*** Opening of Data to process ***
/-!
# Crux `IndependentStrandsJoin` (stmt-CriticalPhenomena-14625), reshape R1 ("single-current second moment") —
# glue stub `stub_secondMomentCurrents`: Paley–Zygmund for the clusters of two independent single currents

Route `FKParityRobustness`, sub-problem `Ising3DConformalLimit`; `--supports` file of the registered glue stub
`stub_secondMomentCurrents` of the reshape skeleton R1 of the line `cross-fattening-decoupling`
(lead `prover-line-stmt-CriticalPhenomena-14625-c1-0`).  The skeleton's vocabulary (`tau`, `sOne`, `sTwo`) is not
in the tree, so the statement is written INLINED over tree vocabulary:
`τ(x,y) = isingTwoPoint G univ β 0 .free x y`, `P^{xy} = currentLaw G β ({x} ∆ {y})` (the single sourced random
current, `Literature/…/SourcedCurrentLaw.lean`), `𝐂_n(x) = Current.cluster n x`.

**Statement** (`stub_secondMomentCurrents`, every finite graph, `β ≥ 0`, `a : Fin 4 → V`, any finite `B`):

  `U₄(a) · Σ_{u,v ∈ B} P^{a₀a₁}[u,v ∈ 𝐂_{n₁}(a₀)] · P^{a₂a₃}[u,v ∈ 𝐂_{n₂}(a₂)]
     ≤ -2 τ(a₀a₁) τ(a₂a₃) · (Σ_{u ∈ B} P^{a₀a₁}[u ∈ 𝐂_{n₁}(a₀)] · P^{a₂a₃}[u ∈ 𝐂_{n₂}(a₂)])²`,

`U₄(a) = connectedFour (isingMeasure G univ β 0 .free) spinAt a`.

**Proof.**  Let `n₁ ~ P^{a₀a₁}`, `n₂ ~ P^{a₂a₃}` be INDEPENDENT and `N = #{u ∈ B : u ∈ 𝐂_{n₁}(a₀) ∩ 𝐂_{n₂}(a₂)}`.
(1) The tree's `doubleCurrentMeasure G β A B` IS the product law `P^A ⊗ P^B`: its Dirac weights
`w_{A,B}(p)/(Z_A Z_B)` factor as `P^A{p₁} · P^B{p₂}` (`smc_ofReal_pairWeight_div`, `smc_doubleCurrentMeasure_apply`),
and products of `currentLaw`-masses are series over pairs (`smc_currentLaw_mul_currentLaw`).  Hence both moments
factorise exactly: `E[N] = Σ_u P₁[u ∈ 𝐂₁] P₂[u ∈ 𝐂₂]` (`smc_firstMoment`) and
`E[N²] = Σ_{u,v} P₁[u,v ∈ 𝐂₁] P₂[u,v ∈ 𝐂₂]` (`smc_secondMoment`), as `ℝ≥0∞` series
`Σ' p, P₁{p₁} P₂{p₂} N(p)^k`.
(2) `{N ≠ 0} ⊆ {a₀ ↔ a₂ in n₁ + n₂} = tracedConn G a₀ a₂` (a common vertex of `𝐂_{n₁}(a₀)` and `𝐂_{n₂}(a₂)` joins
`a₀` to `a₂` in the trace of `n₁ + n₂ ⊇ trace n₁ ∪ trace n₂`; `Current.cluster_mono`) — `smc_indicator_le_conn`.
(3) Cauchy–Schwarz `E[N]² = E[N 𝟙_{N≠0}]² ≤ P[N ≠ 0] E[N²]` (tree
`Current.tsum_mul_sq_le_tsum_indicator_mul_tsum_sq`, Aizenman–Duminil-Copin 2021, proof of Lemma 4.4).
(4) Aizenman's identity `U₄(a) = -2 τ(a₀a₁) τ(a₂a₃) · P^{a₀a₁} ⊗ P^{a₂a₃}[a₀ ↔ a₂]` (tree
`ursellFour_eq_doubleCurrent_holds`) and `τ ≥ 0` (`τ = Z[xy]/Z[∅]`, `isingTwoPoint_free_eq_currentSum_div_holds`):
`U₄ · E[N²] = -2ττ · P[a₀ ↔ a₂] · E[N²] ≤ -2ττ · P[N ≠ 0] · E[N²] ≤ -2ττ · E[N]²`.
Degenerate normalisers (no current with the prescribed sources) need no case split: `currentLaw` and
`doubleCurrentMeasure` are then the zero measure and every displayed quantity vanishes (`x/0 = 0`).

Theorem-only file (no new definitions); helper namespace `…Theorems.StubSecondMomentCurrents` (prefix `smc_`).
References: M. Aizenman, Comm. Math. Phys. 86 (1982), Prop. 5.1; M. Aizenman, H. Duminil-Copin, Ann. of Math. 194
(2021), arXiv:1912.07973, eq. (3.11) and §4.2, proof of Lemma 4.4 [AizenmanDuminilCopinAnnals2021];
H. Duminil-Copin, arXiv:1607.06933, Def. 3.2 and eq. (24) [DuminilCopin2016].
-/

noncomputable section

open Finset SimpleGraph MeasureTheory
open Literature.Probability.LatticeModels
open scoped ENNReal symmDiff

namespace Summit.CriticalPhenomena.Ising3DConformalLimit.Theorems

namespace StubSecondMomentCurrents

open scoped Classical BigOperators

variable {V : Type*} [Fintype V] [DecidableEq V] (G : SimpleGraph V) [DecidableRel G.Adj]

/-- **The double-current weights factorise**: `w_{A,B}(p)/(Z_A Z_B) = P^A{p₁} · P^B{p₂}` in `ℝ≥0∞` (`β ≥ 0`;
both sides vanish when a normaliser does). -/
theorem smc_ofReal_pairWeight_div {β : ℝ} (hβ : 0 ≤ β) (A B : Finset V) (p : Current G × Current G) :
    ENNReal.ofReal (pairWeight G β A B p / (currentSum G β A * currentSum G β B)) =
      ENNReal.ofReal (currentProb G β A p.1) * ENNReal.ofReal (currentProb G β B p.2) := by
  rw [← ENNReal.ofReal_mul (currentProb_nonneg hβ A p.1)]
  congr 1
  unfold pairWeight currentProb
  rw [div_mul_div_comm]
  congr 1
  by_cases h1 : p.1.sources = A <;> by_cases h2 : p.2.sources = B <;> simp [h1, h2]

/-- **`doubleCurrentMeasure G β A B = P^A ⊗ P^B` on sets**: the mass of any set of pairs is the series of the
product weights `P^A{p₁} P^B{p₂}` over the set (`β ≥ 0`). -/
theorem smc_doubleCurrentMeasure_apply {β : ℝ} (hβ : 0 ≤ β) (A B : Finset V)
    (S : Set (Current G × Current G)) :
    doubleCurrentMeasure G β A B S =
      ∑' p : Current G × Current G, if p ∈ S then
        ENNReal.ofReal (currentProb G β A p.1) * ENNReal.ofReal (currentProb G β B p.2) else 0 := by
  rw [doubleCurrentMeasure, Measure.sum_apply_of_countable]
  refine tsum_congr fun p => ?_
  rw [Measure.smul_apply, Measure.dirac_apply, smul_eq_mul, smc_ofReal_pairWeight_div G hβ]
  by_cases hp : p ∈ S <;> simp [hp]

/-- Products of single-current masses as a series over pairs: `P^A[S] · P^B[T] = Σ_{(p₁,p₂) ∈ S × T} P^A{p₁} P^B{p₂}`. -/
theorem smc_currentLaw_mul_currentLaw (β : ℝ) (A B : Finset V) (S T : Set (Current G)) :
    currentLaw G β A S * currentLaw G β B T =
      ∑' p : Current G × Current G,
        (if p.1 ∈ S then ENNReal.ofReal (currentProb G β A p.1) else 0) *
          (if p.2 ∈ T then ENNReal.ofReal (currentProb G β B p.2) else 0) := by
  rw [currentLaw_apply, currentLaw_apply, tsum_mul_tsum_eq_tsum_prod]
*** Close of Data to process ***
*** Opening of Data to process ***
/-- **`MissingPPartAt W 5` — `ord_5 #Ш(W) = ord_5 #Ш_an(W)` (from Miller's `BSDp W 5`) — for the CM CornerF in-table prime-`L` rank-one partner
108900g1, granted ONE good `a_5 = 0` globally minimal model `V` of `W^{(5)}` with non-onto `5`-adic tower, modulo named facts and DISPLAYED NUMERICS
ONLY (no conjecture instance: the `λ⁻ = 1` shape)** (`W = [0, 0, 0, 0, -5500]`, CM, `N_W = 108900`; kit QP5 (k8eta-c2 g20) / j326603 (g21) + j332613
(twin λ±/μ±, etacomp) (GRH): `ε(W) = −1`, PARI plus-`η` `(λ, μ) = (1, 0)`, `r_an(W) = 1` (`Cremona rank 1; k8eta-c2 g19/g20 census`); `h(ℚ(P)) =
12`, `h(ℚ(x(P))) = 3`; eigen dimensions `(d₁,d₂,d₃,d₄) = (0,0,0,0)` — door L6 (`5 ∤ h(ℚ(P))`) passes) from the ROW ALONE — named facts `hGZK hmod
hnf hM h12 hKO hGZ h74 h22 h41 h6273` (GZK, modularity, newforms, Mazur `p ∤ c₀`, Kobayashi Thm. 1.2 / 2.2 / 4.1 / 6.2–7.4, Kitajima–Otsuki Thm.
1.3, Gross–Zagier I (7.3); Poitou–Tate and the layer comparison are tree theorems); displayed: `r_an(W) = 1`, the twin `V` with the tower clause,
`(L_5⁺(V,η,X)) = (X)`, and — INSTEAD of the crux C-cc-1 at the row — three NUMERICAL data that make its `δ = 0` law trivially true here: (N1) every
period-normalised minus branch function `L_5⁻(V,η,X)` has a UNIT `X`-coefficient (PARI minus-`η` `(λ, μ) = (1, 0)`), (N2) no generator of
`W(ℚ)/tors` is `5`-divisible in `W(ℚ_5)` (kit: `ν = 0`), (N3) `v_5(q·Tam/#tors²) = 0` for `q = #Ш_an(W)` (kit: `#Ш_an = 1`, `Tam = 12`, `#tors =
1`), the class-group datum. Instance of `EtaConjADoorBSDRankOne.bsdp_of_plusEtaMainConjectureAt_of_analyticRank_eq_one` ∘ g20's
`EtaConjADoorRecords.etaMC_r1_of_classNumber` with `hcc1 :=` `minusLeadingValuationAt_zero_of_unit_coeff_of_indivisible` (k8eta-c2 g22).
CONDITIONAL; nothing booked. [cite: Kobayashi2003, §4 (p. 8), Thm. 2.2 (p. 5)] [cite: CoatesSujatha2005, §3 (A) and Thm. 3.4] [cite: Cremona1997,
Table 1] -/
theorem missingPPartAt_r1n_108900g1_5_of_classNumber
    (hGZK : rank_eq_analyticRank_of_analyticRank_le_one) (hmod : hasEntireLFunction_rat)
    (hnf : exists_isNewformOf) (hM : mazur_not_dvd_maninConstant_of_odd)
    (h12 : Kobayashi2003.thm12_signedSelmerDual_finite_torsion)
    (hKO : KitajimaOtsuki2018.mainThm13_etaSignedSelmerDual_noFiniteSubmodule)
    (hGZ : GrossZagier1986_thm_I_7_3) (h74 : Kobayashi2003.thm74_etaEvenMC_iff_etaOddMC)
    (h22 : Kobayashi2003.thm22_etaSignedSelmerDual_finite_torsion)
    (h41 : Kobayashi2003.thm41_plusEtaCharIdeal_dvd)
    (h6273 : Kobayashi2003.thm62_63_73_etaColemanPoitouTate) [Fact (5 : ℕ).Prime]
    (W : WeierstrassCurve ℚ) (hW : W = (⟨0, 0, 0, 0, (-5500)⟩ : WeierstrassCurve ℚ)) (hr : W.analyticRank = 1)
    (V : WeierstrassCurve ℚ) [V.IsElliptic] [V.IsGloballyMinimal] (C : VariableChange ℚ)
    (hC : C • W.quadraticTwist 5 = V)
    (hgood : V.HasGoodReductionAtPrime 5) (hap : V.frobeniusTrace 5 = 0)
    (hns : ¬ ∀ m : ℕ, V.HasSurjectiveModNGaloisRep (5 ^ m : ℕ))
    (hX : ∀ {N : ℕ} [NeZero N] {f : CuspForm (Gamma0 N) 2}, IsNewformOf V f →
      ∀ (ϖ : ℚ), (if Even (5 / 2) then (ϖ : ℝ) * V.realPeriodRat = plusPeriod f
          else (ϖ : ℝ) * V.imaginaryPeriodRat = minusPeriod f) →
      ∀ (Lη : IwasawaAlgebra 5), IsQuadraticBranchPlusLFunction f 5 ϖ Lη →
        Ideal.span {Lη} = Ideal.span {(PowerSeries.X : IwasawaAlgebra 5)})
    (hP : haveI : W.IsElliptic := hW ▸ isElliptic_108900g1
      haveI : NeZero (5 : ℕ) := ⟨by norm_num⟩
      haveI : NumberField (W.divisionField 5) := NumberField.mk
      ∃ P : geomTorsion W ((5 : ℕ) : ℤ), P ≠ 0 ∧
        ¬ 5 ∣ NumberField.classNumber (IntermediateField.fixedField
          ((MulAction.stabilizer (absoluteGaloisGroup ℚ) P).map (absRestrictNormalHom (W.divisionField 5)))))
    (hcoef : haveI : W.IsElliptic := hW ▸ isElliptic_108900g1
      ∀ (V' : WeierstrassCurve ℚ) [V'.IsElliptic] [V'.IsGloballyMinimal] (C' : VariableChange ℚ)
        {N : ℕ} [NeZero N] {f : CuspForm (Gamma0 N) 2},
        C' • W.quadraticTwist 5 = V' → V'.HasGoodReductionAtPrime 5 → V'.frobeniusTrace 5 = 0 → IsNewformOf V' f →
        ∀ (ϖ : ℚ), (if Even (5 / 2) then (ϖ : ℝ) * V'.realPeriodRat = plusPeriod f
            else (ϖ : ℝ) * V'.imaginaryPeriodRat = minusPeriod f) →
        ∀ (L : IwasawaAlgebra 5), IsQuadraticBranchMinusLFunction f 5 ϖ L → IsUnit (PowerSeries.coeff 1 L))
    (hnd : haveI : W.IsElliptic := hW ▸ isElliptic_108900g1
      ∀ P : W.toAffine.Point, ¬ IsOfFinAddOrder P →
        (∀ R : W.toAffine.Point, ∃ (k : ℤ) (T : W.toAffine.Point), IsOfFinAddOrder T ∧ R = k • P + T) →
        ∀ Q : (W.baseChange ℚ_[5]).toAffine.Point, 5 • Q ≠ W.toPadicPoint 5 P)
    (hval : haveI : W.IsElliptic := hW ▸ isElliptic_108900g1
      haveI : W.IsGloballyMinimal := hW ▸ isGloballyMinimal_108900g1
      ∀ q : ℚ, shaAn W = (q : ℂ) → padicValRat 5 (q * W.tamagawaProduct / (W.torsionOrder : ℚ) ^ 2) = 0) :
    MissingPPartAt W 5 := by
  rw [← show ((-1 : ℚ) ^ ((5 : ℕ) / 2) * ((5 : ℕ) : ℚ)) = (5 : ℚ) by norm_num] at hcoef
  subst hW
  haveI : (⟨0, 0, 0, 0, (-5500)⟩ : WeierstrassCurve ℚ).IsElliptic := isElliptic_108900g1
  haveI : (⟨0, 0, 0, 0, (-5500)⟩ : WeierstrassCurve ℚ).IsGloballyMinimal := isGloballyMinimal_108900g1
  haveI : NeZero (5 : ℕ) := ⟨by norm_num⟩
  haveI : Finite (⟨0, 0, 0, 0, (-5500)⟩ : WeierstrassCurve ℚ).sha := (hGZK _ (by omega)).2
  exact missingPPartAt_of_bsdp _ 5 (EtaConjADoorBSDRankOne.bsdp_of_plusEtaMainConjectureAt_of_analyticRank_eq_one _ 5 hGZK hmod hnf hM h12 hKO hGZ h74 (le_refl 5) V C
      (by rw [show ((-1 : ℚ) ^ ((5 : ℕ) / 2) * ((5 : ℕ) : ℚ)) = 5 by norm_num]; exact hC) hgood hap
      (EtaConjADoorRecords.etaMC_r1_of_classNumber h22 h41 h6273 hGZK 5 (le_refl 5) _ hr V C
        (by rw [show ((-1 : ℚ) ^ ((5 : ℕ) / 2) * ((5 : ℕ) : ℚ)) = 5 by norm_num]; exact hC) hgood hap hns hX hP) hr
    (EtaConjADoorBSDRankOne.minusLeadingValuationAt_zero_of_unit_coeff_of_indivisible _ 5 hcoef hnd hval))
*** Close of Data to process ***
Required action - Nothing but the lines above from the one containing "namespace StubSecondMomentCurrents" through the one containing "if p ∈ S then" should appear in the answer, each repeated exactly.

Response to the exercise -
namespace StubSecondMomentCurrents

open scoped Classical BigOperators

variable {V : Type*} [Fintype V] [DecidableEq V] (G : SimpleGraph V) [DecidableRel G.Adj]

/-- **The double-current weights factorise**: `w_{A,B}(p)/(Z_A Z_B) = P^A{p₁} · P^B{p₂}` in `ℝ≥0∞` (`β ≥ 0`;
both sides vanish when a normaliser does). -/
theorem smc_ofReal_pairWeight_div {β : ℝ} (hβ : 0 ≤ β) (A B : Finset V) (p : Current G × Current G) :
    ENNReal.ofReal (pairWeight G β A B p / (currentSum G β A * currentSum G β B)) =
      ENNReal.ofReal (currentProb G β A p.1) * ENNReal.ofReal (currentProb G β B p.2) := by
  rw [← ENNReal.ofReal_mul (currentProb_nonneg hβ A p.1)]
  congr 1
  unfold pairWeight currentProb
  rw [div_mul_div_comm]
  congr 1
  by_cases h1 : p.1.sources = A <;> by_cases h2 : p.2.sources = B <;> simp [h1, h2]

/-- **`doubleCurrentMeasure G β A B = P^A ⊗ P^B` on sets**: the mass of any set of pairs is the series of the
product weights `P^A{p₁} P^B{p₂}` over the set (`β ≥ 0`). -/
theorem smc_doubleCurrentMeasure_apply {β : ℝ} (hβ : 0 ≤ β) (A B : Finset V)
    (S : Set (Current G × Current G)) :
    doubleCurrentMeasure G β A B S =
      ∑' p : Current G × Current G, if p ∈ S then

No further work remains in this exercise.